Turkish Foreign Relations Analysis Forecast

Trump may turn down Erdogan concerning the YPG in Syria and here’s why

U.S. President Trump is seen with his former CENTOM Commander General Votel (R). (Photo: CENTCOM site)

One of the key requests that Turkish President Tayyip Erdoğan is likely to make to U.S. President Donald Trump is to drop his support for the SDF military and their backbone, the Kurdistan Workers’ Party (PKK); the latter was designated a terrorist organization by the U.S. as well. But according to well-informed official sources on the matter, Trump, who agreed to pull the said forces back to a depth of 32 km (20 miles) from a 120 km section of the Turkish-Syrian border may turn this offer down or at least play with time while continuing to provide military support to these forces.
Trump’s justification for keeping U.S. troops in Syria has been the protection of the oil fields from being seized again by the ISIS if they revive. By coincidence or not, most of the oil regions where support to the SDF forces will continue are the Kurdish-populated areas in Syria. Sources told YetkinReport that the main reason for keeping the troops there might have to do with a new “proxy war” concept developed by the U.S. Special Forces and Central Command (CENTCOM) and adopted by the Department of Defence, Pentagon, in 2018.The concept which is described as an “operational approach” rather than a doctrine, is called “By-With-Through” by its major developer, Joesph Votel, the ex-commander of CENTCOM.

The By-With-Through concept

In an article Votel penned together with Strategy Analyst Colonel Eero Keravuori issued in the April 2018 issue of the Joint Force Quarterly magazine, the general, now retired, described the concept as “a way of conducting military activities and operations with less direct combat employment of the U.S. forces.” The article has a foreword, a quote from former Secretary of Defence James Mattis: “Our approach is by, with and through our Allies, so that they own these spaces and the U.S. does not; which might have further agitated Ankara’s concerns that a Kurdish state is being cultivated next to its borders.

Votel gives examples from Yemen, Afghanistan, Iraq and Syria on making local partners fight against “common enemies”, under the U.S.’s command and assistance, “By-With-Through” (BWT). He also wrote that the “significant difference” of the Syria case was that their partner was not the host nation, Bashar al-Assad’s Syrian government but the SDF, which is considered as outlawed by Damascus and named “non-state actor” by the U.S.

Sources talking to YetkinReport on condition on anonymity underlined that this significant difference makes Syria a “test case” for the BWT approach with non-state actors.

In an interview published on the same issue of the magazine, Votel says that the core of the SDF was the People’s Protection Units (YPG), which is the Syria branch of the PKK. The organisation was established with a Marxist-Leninist program in 1978 and some 50 thousand people have been killed in its armed campaign against Turkey since 1984.

The possible cost of supporting PKK

It was actually the U.S. government which has designated the PKK as a terrorist organization in the 1990s as a sign of solidarity with its NATO ally Turkey, and it was the CIA which helped the Turkish intelligence MIT in the arrest of the PKK’s founding leader Abdullah Öcalan in 1999. Öcalan had had his headquarters in Syria from 1979 to 1998 when he was expelled upon Turkish pressure on Damascus.

“The enemy of my enemy is my friend” has been a motto which failed its followers many times throughout history.
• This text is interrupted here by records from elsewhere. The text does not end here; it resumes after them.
import Mathlib
import Summits.CriticalPhenomena.PercolationContinuityZ3.Theorems.PercNearOneGluingNoHeavyLowerTailOrientedAntipodalHallCoIntBipartiteAcyclic

/-!
# Conjecture O₅ for the three open tournaments reduces to the bare COUNT for full-type families

Helper file for crux `stmt-CriticalPhenomena-4575` (`NoHeavyLowerTail`, route `PercNearOneGluingNoHeavy`),
new-inequality factory seat `prim-ineq-gen-3` (gen 17).  Everything here is PROVED; no definitions.

Recall (memo `run/shared/lean/prim/prim-ineq-gen-3/PAPER-THREEFAMILY.md` §4–§6): for a monotone labelling
`f : Finset α → Lab k` an antipodal bad of type `(p, q)` is an `X ⊆ S` with `f X = petal p`, `f (S \ X) = petal q`; a good
is a `U ⊆ S` with `f U = top`, `f (S \ U) = bot`.  Conjecture O_k says that every opposite-free family of bads has distinct
good representatives above its members.  After prim-hp-7's bipartite-acyclic theorem
(`exists_injective_good_above_of_oppositeFree_bipartiteAcyclic`, gen 54) the ONLY opposite-free type classes on five
petals that are not settled are the three ten-type tournaments `open1`, `open2`, `open3` below — and every PROPER subset
of their arc sets is bipartite-acyclic (checked here arc by arc, with explicit witnesses `(P, σ)`).

**Theorem (full-type reduction, `exists_injective_good_above_of_fullTypeCount`).**  Let `A` be an opposite-free set of
ordered petal pairs such that `A` minus any single arc is bipartite-acyclic.  If for every sub-family `D'` of `D` that
realises ALL types of `A` the bare count `#D' ≤ #{goods above D'}` holds, then `D` has distinct good representatives.
Proof: Hall's marriage theorem; a sub-family missing some type `t` is a family of the bipartite-acyclic class `A - t`,
so prim-hp-7's theorem gives it an SDR and hence the count; full-type sub-families are covered by the hypothesis.

**Corollaries (`…_open1/2/3_of_fullTypeCount`).**  For each open tournament, Conjecture O₅ (Hall, all sub-families) is
equivalent to the COUNT `#D ≤ #{goods above D}` for families realising all ten types.  Consequences for the programme
(memo `FINDINGS-gen17.md`): certificates no longer need to be hereditary, and the adversarial target is the minimum
SURPLUS `#goods − #bads` over full-type families (large in every instance found so far).
(prim-ineq-gen-3 gen 17, 2026-08-22.)
-/

namespace Summit.CriticalPhenomena.PercolationContinuityZ3.Theorems

namespace OrientedAntipodalHall

open Finset AntipodalStrongHarris AntipodalStrongHarris.Lab
open scoped FinsetFamily

variable {α : Type*} [DecidableEq α] {k : ℕ}

/-- From an SDR of goods to the count: if the members of `D` have distinct good representatives above them, then
`#D ≤ #{goods above D}`. -/
theorem card_le_card_goods_above_of_sdr (S : Finset α) (f : Finset α → Lab k) (D : Finset (Finset α))
    (φ : D → Finset α) (hinj : Function.Injective φ)
    (hφ : ∀ X : D, (X : Finset α) ⊆ φ X ∧ φ X ⊆ S ∧ f (φ X) = top ∧ f (S \ φ X) = bot) :
    #D ≤ #{U ∈ S.powerset | f U = top ∧ f (S \ U) = bot ∧ ∃ X ∈ D, X ⊆ U} := by
  classical
  set G : Finset (Finset α) := {U ∈ S.powerset | f U = top ∧ f (S \ U) = bot ∧ ∃ X ∈ D, X ⊆ U} with hG
  have hmem : ∀ X : D, φ X ∈ G := by
    intro X
    obtain ⟨h1, h2, h3, h4⟩ := hφ X
    rw [hG, mem_filter, mem_powerset]
    exact ⟨h2, h3, h4, X, X.2, h1⟩
  let g : D → G := fun X => ⟨φ X, hmem X⟩
  have hg : Function.Injective g := by
    intro a b hab
    exact hinj (by simpa [g] using congrArg Subtype.val hab)
  calc #D = Fintype.card D := (Fintype.card_coe D).symm
    _ ≤ Fintype.card G := Fintype.card_le_of_injective g hg
    _ = #G := Fintype.card_coe G

/-- **Full-type reduction.**  `A` an opposite-free set of ordered petal pairs such that for every arc `t ∈ A` the class
`A - t` is bipartite-acyclic (witnesses `P`, `σ` as in `exists_injective_good_above_of_oppositeFree_bipartiteAcyclic`).
If every sub-family of the `A`-bads `D` realising ALL types of `A` satisfies the count `#D' ≤ #{goods above D'}`, then
`D` has distinct good representatives (Hall). -/
theorem exists_injective_good_above_of_fullTypeCount (S : Finset α) {f : Finset α → Lab k}
    (hf : ∀ ⦃X Y : Finset α⦄, X ⊆ Y → f X ≤ f Y) (D : Finset (Finset α)) (i j : Finset α → Fin k)
    (hDS : ∀ X ∈ D, X ⊆ S) (hDi : ∀ X ∈ D, f X = petal (i X)) (hDj : ∀ X ∈ D, f (S \ X) = petal (j X))
    (A : Finset (Fin k × Fin k)) (hT : ∀ X ∈ D, (i X, j X) ∈ A)
    (hOppA : ∀ a b : Fin k, (a, b) ∈ A → (b, a) ∉ A)
    (hBDA : ∀ t ∈ A, ∃ (P : Finset (Fin k)) (σ : Fin k → ℕ), ∀ a b : Fin k, (a, b) ∈ A → (a, b) ≠ t →
      (a ∈ P ∧ b ∉ P) ∨ (a ∉ P ∧ b ∈ P) ∨ (a ∉ P ∧ b ∉ P ∧ σ a < σ b))
    (hcount : ∀ D' ⊆ D, (∀ t ∈ A, ∃ X ∈ D', (i X, j X) = t) →
      #D' ≤ #{U ∈ S.powerset | f U = top ∧ f (S \ U) = bot ∧ ∃ X ∈ D', X ⊆ U}) :
    ∃ φ : D → Finset α, Function.Injective φ ∧
      ∀ X : D, (X : Finset α) ⊆ φ X ∧ φ X ⊆ S ∧ f (φ X) = top ∧ f (S \ φ X) = bot := by
  classical
  let t : D → Finset (Finset α) := fun X =>
    {U ∈ S.powerset | f U = top ∧ f (S \ U) = bot ∧ (X : Finset α) ⊆ U}
  have hHall : ∀ s : Finset D, #s ≤ #(s.biUnion t) := by
    intro s
    set D' : Finset (Finset α) := s.map (Function.Embedding.subtype _) with hD'
    have hD'sub : D' ⊆ D := by
      intro X hX
      obtain ⟨x, -, rfl⟩ := mem_map.mp hX
      exact x.2
    have hcard : #s = #D' := (card_map _).symm
    have hle : #D' ≤ #{U ∈ S.powerset | f U = top ∧ f (S \ U) = bot ∧ ∃ X ∈ D', X ⊆ U} := by
      by_cases hfull : ∀ t ∈ A, ∃ X ∈ D', (i X, j X) = t
      · exact hcount D' hD'sub hfull
      · push Not at hfull
        obtain ⟨t₀, ht₀, hmiss⟩ := hfull
        obtain ⟨P, σ, hPσ⟩ := hBDA t₀ ht₀
        have hT' : ∀ X ∈ D', (i X ∈ P ∧ j X ∉ P) ∨ (i X ∉ P ∧ j X ∈ P) ∨
            (i X ∉ P ∧ j X ∉ P ∧ σ (i X) < σ (j X)) :=
          fun X hX => hPσ (i X) (j X) (hT X (hD'sub hX)) (hmiss X hX)
        have hOpp' : ∀ X ∈ D', ∀ X' ∈ D', ¬ (i X = j X' ∧ j X = i X') := by
          intro X hX X' hX' h
          obtain ⟨h1, h2⟩ := h
          have hA := hT X' (hD'sub hX')
          rw [← h2, ← h1] at hA
          exact hOppA (i X) (j X) (hT X (hD'sub hX)) hA
        obtain ⟨φ, hφinj, hφ⟩ := exists_injective_good_above_of_oppositeFree_bipartiteAcyclic S hf D' i j
          (fun X hX => hDS X (hD'sub hX)) (fun X hX => hDi X (hD'sub hX)) (fun X hX => hDj X (hD'sub hX))
          P σ hT' hOpp'
        exact card_le_card_goods_above_of_sdr S f D' φ hφinj hφ
    have hgoods : {U ∈ S.powerset | f U = top ∧ f (S \ U) = bot ∧ ∃ X ∈ D', X ⊆ U} ⊆ s.biUnion t := by
      intro U hU
      rw [mem_filter, mem_powerset] at hU
      obtain ⟨hUS, hUtop, hUbot, X, hX, hXU⟩ := hU
      obtain ⟨x, hx, rfl⟩ := mem_map.mp hX
      rw [mem_biUnion]
      refine ⟨x, hx, ?_⟩
      simp only [t, mem_filter, mem_powerset]
      exact ⟨hUS, hUtop, hUbot, hXU⟩
    calc #s = #D' := hcard
      _ ≤ #{U ∈ S.powerset | f U = top ∧ f (S \ U) = bot ∧ ∃ X ∈ D', X ⊆ U} := hle
      _ ≤ #(s.biUnion t) := card_le_card hgoods
  obtain ⟨φ, hφinj, hφ⟩ := (all_card_le_biUnion_card_iff_exists_injective t).mp hHall
  refine ⟨φ, hφinj, fun X => ?_⟩
  have hX := hφ X
  simp only [t, mem_filter, mem_powerset] at hX
  exact ⟨hX.2.2.2, hX.1, hX.2.1, hX.2.2.1⟩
In Afghanistan, the U.S. has supplied training, command and arms to Mujahideen against the Soviet invasion in the 1980s, which resulted in the emergence of the Taliban and al-Qaeda. ISIS has been a by-product of the invasion of Iraq. ISIS is an enemy for all, including Turkey but the U.S. partner against ISIS in Syria is also an enemy for Turkey in a neighbourhood with Russia gaining strength.

Both Votel and Mattis have gone but Pentagon’s stance seems firm on BWT approach and keeping on the PKK affiliates at its disposal. Trump has his own concerns about keeping his place strong but can think twice considering the possible consequences of the Pentagon persistence on the SDF.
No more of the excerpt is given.